[[ Data supplied open ]]
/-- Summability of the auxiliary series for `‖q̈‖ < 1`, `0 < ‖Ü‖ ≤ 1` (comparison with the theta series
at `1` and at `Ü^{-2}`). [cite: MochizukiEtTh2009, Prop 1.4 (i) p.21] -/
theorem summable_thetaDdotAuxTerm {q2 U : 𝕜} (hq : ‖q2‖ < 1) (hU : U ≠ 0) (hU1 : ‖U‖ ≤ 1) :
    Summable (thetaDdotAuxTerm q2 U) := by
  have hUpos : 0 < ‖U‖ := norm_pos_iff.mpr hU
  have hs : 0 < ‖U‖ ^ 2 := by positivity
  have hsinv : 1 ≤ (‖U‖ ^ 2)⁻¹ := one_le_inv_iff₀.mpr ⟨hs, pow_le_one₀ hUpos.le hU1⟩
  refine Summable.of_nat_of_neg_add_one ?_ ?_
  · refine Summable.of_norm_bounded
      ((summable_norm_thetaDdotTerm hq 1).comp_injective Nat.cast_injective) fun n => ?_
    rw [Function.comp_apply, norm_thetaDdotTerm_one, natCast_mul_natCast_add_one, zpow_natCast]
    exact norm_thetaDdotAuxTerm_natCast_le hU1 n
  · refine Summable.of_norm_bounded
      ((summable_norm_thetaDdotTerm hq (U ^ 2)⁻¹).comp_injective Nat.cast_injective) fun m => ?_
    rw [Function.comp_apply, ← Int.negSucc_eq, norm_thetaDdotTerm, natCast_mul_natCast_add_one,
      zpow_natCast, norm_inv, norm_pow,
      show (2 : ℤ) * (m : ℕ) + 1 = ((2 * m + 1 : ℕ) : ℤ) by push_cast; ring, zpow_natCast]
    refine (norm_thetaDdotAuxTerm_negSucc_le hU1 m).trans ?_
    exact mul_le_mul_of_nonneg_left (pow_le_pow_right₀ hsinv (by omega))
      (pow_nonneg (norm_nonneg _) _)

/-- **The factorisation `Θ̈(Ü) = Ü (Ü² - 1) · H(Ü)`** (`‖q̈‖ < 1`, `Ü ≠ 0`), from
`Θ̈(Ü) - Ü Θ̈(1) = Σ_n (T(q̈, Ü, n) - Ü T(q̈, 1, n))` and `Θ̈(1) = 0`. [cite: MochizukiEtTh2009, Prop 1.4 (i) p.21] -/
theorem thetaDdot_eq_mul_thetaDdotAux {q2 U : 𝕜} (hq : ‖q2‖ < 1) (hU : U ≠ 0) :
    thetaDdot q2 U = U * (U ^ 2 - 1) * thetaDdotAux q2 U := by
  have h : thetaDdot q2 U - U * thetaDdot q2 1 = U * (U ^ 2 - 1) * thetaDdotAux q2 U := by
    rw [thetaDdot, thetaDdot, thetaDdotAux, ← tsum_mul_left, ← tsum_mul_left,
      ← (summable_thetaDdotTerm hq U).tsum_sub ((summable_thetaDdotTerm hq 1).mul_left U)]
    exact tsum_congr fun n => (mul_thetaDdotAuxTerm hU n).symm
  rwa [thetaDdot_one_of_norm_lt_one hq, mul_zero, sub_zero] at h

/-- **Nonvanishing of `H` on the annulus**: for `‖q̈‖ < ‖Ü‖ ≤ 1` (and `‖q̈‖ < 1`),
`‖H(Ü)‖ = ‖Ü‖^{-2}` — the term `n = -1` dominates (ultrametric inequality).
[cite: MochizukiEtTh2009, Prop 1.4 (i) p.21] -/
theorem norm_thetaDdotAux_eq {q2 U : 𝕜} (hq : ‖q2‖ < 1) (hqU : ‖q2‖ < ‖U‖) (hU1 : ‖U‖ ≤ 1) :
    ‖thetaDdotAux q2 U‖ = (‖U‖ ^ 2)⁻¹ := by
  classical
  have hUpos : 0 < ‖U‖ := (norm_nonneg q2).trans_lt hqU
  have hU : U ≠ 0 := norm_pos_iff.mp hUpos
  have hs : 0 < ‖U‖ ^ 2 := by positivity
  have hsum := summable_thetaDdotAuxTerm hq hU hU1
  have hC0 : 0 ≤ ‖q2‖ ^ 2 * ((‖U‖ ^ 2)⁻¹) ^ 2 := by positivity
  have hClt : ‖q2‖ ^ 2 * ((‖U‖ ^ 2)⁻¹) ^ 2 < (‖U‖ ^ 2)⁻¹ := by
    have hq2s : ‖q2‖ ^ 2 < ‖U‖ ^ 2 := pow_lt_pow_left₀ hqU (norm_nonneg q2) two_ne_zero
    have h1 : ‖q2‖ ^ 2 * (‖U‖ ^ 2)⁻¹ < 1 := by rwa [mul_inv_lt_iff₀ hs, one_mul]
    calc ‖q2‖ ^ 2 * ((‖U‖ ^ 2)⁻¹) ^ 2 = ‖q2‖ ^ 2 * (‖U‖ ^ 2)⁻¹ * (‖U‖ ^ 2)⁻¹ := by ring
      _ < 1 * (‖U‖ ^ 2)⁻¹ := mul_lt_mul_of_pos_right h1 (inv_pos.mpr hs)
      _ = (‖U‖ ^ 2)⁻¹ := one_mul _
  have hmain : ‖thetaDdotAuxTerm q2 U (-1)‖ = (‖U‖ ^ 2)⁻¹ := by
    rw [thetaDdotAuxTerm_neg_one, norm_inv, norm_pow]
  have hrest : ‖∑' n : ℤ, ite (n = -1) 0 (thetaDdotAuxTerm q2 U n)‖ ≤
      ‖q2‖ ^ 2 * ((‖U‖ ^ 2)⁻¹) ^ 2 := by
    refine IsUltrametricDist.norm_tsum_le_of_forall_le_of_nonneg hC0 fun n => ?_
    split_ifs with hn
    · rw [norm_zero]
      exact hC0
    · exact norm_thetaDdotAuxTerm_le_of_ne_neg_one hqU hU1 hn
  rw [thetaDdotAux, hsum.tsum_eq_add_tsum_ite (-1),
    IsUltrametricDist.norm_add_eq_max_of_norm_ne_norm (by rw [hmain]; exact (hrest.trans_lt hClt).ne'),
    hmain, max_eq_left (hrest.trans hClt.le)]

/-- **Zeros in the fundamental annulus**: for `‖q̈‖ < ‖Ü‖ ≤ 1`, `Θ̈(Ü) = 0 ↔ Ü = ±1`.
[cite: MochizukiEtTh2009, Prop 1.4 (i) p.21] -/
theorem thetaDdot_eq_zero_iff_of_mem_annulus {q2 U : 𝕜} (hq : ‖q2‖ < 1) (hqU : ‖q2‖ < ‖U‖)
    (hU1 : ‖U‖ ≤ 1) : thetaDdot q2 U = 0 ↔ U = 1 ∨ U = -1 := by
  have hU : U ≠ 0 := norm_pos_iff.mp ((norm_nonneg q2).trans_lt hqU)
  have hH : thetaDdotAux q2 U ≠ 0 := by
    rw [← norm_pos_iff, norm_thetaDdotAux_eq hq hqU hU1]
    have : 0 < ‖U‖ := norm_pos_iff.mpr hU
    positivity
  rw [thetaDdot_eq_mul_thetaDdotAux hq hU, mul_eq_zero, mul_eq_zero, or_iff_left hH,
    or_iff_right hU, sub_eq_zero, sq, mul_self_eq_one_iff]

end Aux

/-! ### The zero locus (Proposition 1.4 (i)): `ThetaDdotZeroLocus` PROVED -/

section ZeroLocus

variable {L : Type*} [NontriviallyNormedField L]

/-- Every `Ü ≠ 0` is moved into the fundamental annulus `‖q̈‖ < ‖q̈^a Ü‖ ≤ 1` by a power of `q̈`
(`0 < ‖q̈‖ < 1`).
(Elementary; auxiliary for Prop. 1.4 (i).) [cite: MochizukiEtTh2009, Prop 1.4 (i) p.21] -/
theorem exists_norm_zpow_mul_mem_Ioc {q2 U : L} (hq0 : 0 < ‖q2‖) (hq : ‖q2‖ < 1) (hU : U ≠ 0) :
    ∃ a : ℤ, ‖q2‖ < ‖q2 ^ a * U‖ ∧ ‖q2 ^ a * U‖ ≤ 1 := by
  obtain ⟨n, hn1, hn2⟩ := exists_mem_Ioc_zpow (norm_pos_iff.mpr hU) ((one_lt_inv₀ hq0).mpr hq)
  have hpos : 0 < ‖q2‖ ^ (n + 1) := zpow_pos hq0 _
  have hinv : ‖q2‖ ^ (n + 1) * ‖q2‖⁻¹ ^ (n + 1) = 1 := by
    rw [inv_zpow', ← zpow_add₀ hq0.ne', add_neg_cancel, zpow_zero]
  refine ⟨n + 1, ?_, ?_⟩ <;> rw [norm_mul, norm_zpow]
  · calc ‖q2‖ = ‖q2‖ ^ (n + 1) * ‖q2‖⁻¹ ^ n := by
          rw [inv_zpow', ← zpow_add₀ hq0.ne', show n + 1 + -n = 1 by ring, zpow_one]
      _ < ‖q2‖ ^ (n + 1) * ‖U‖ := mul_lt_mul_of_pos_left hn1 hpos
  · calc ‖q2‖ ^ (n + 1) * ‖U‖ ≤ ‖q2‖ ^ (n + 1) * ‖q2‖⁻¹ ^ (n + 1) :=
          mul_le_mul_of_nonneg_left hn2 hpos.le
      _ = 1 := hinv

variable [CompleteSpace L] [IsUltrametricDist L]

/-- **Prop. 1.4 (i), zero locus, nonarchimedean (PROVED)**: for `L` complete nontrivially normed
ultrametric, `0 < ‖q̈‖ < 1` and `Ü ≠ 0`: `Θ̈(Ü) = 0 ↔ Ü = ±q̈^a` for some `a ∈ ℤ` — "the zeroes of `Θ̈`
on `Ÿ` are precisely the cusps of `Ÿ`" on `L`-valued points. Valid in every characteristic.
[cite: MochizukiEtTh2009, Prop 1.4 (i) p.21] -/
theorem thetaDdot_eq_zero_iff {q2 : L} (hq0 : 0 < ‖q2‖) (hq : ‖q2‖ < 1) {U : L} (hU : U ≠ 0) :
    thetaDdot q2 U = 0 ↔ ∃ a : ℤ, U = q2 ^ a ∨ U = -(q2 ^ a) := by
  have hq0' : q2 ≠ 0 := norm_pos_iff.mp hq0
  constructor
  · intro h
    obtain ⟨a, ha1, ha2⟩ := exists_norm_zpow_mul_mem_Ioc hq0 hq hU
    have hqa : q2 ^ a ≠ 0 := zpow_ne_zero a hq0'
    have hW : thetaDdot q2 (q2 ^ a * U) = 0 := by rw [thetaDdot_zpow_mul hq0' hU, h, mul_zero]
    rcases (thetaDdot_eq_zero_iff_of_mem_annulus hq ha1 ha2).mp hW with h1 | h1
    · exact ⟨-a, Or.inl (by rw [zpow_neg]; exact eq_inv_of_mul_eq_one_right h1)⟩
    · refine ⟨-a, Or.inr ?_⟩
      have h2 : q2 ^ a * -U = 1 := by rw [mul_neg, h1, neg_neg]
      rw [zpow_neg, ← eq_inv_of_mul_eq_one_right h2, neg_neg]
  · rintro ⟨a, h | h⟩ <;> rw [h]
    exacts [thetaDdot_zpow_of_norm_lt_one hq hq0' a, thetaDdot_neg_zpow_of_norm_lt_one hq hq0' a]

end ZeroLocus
[[ Data supplied closed ]]
Scan the entries above for the string "hClt" and copy each line that contains it.

**Expected answer**
  have hClt : ‖q2‖ ^ 2 * ((‖U‖ ^ 2)⁻¹) ^ 2 < (‖U‖ ^ 2)⁻¹ := by
    IsUltrametricDist.norm_add_eq_max_of_norm_ne_norm (by rw [hmain]; exact (hrest.trans_lt hClt).ne'),
    hmain, max_eq_left (hrest.trans hClt.le)]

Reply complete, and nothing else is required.